═════ RECORDED DATA ═════

import Literature.AlgebraicGeometry.Resolution.AffineBlowup
import Literature.RingTheory.TightClosure.RegularTightlyClosed
import Mathlib.Algebra.CharP.Algebra
import Mathlib.RingTheory.Regular.RegularSequence
import HarnessLib

/-!
# `FRationalModification`: the stub `stub_isolatedSingularityBlowupCertificate` follows from ONE regular `𝔪`-primary blow-up

Support lemma for crux stmt-ResolutionOfSingularities-15316
(`Summit.ResolutionOfSingularities.ResolutionOfSingularities.Theses.FrobeniusLadder.FRationalModification`, route FrobeniusLadder),
line `socle-discrepancy-certificate`, skeleton a75e9df03fa5200e. KILL-CRITERION bookkeeping for the registered local stub
`stub_isolatedSingularityBlowupCertificate` (an isolated Cohen–Macaulay F-injective non-F-rational germ `R`, not a «door»
hypersurface, admits an `𝔪`-primary ideal `I` whose blowing up has, at every point, an F-rational stalk or a regular
hypersurface section with CM F-injective quotient): the conclusion holds — through its FIRST disjunct at every point — as soon
as some `𝔪`-primary `I` has a REGULAR blowing up `Bl_I Spec R`, with no use of the stub's hypotheses on `R`. Indeed a regular
local ring of characteristic `p` (through `R → Γ(Spec R) → Γ(Bl_I) → 𝒪_{Bl_I,w}`, `CharP.of_ringHom_of_ne_zero`) is a domain in
which every ideal is tightly closed (`isTightlyClosed_of_isRegularLocalRing`, Hochster–Huneke via Kunz, unfolded to the inline
clause by `isTightlyClosed_iff_of_isDomain`), in particular every parameter ideal. So the stub sits below «the isolated
singularity `Spec R` is resolved by a single `𝔪`-primary blow-up» — consistent, and open exactly where that is.

* `isolatedSingularityBlowupCertificate_of_isRegular_affineBlowup` — the implication, conclusion verbatim from the registered stub.
[folklore; HochsterHuneke1990 Thm. 4.4; StacksProject Tag 02IS]
-/

-- single-problem summit: the doubled namespace component is forced
set_option linter.dupNamespace false

noncomputable section

open CategoryTheory AlgebraicGeometry TopologicalSpace IsLocalRing
open Literature.AlgebraicGeometry.Resolution Literature.RingTheory.TightClosure

namespace Summit.ResolutionOfSingularities.ResolutionOfSingularities.Theorems.FRationalModification.BlowupCertificateOfRegularBlowup

/-- **One regular `𝔪`-primary blow-up certifies `stub_isolatedSingularityBlowupCertificate`.** Let `R` be a local domain of prime
characteristic `p` and `I` an ideal with `I ≤ 𝔪 ≤ √I` whose blowing up `Bl_I Spec R` (`affineBlowup I`) is a REGULAR scheme. Then
the conclusion of the registered stub holds with this `I`: at every point `w` the stalk is a domain all of whose parameter ideals
(indeed all ideals) are tightly closed — regular local rings of characteristic `p` are weakly F-regular
(`isTightlyClosed_of_isRegularLocalRing`, `isTightlyClosed_iff_of_isDomain`; the characteristic reaches the stalk along
`R → Γ(Spec R, ⊤) → Γ(Bl_I, ⊤) → 𝒪_w`). [folklore; HochsterHuneke1990 Thm. 4.4] -/
theorem isolatedSingularityBlowupCertificate_of_isRegular_affineBlowup (p : ℕ) [Fact p.Prime] (R : Type) [CommRing R]
    [IsLocalRing R] [IsDomain R] [CharP R p] (I : Ideal R) (hI : I ≤ IsLocalRing.maximalIdeal R)
    (hrad : IsLocalRing.maximalIdeal R ≤ I.radical) (hreg : Scheme.IsRegular (affineBlowup I)) :
    ∃ I : Ideal R, I ≤ IsLocalRing.maximalIdeal R ∧ IsLocalRing.maximalIdeal R ≤ I.radical ∧
      ∀ w : affineBlowup I, (IsDomain ((affineBlowup I).presheaf.stalk w) ∧
        ∀ d : ℕ, ringKrullDim ((affineBlowup I).presheaf.stalk w) = d →
        ∀ s : Fin d → ((affineBlowup I).presheaf.stalk w), (Ideal.span (Set.range s)).radical.IsMaximal →
        ∀ u c : ((affineBlowup I).presheaf.stalk w), c ≠ 0 →
        (∀ e : ℕ, c * u ^ p ^ e ∈ Ideal.span ((fun z : ((affineBlowup I).presheaf.stalk w) => z ^ p ^ e) ''
          (Ideal.span (Set.range s) : Set ((affineBlowup I).presheaf.stalk w)))) → u ∈ Ideal.span (Set.range s)) ∨
      (IsDomain (((affineBlowup I).presheaf.stalk w)) ∧ ∃ t : ((affineBlowup I).presheaf.stalk w),
        t ∈ IsLocalRing.maximalIdeal (((affineBlowup I).presheaf.stalk w)) ∧ t ≠ 0 ∧ IsRegularRing (Localization.Away t) ∧
        (∀ d : ℕ, ringKrullDim (((affineBlowup I).presheaf.stalk w) ⧸ Ideal.span {t}) = d →
          ∀ s : Fin d → ((affineBlowup I).presheaf.stalk w) ⧸ Ideal.span {t}, (Ideal.span (Set.range s)).radical.IsMaximal →
          RingTheory.Sequence.IsWeaklyRegular (((affineBlowup I).presheaf.stalk w) ⧸ Ideal.span {t}) (List.ofFn s) ∧
          ∀ u : ((affineBlowup I).presheaf.stalk w) ⧸ Ideal.span {t},
          (∃ e : ℕ, u ^ p ^ e ∈ Ideal.span ((fun z : ((affineBlowup I).presheaf.stalk w) ⧸ Ideal.span {t} => z ^ p ^ e) ''
            (Ideal.span (Set.range s) : Set (((affineBlowup I).presheaf.stalk w) ⧸ Ideal.span {t})))) →
            u ∈ Ideal.span (Set.range s))) := by
  have hp : p.Prime := Fact.out
  refine ⟨I, hI, hrad, fun w => Or.inl ?_⟩
  haveI : IsRegularLocalRing ((affineBlowup I).presheaf.stalk w) := hreg w
  haveI : IsDomain ((affineBlowup I).presheaf.stalk w) := isDomain_of_isRegularLocalRing _
  haveI : CharP ((affineBlowup I).presheaf.stalk w) p :=
    CharP.of_ringHom_of_ne_zero
      (((affineBlowup I).presheaf.germ ⊤ w trivial).hom.comp
        ((affineBlowup.π I).appTop.hom.comp (Scheme.ΓSpecIso (.of R)).inv.hom)) p hp.ne_zero
  exact ⟨inferInstance, fun d _ s _ u c hc hu =>
    (isTightlyClosed_iff_of_isDomain p).mp (isTightlyClosed_of_isRegularLocalRing p _) u c hc hu⟩

end Summit.ResolutionOfSingularities.ResolutionOfSingularities.Theorems.FRationalModification.BlowupCertificateOfRegularBlowup

end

═════

TASK BRIEF — Reproduce exactly the stretch of the material above that starts at the line with "set_option linter.dupNamespace false" and ends at the line with "domain of prime", both included, and nothing else.

REPLY —
set_option linter.dupNamespace false

noncomputable section

open CategoryTheory AlgebraicGeometry TopologicalSpace IsLocalRing
open Literature.AlgebraicGeometry.Resolution Literature.RingTheory.TightClosure

namespace Summit.ResolutionOfSingularities.ResolutionOfSingularities.Theorems.FRationalModification.BlowupCertificateOfRegularBlowup

/-- **One regular `𝔪`-primary blow-up certifies `stub_isolatedSingularityBlowupCertificate`.** Let `R` be a local domain of prime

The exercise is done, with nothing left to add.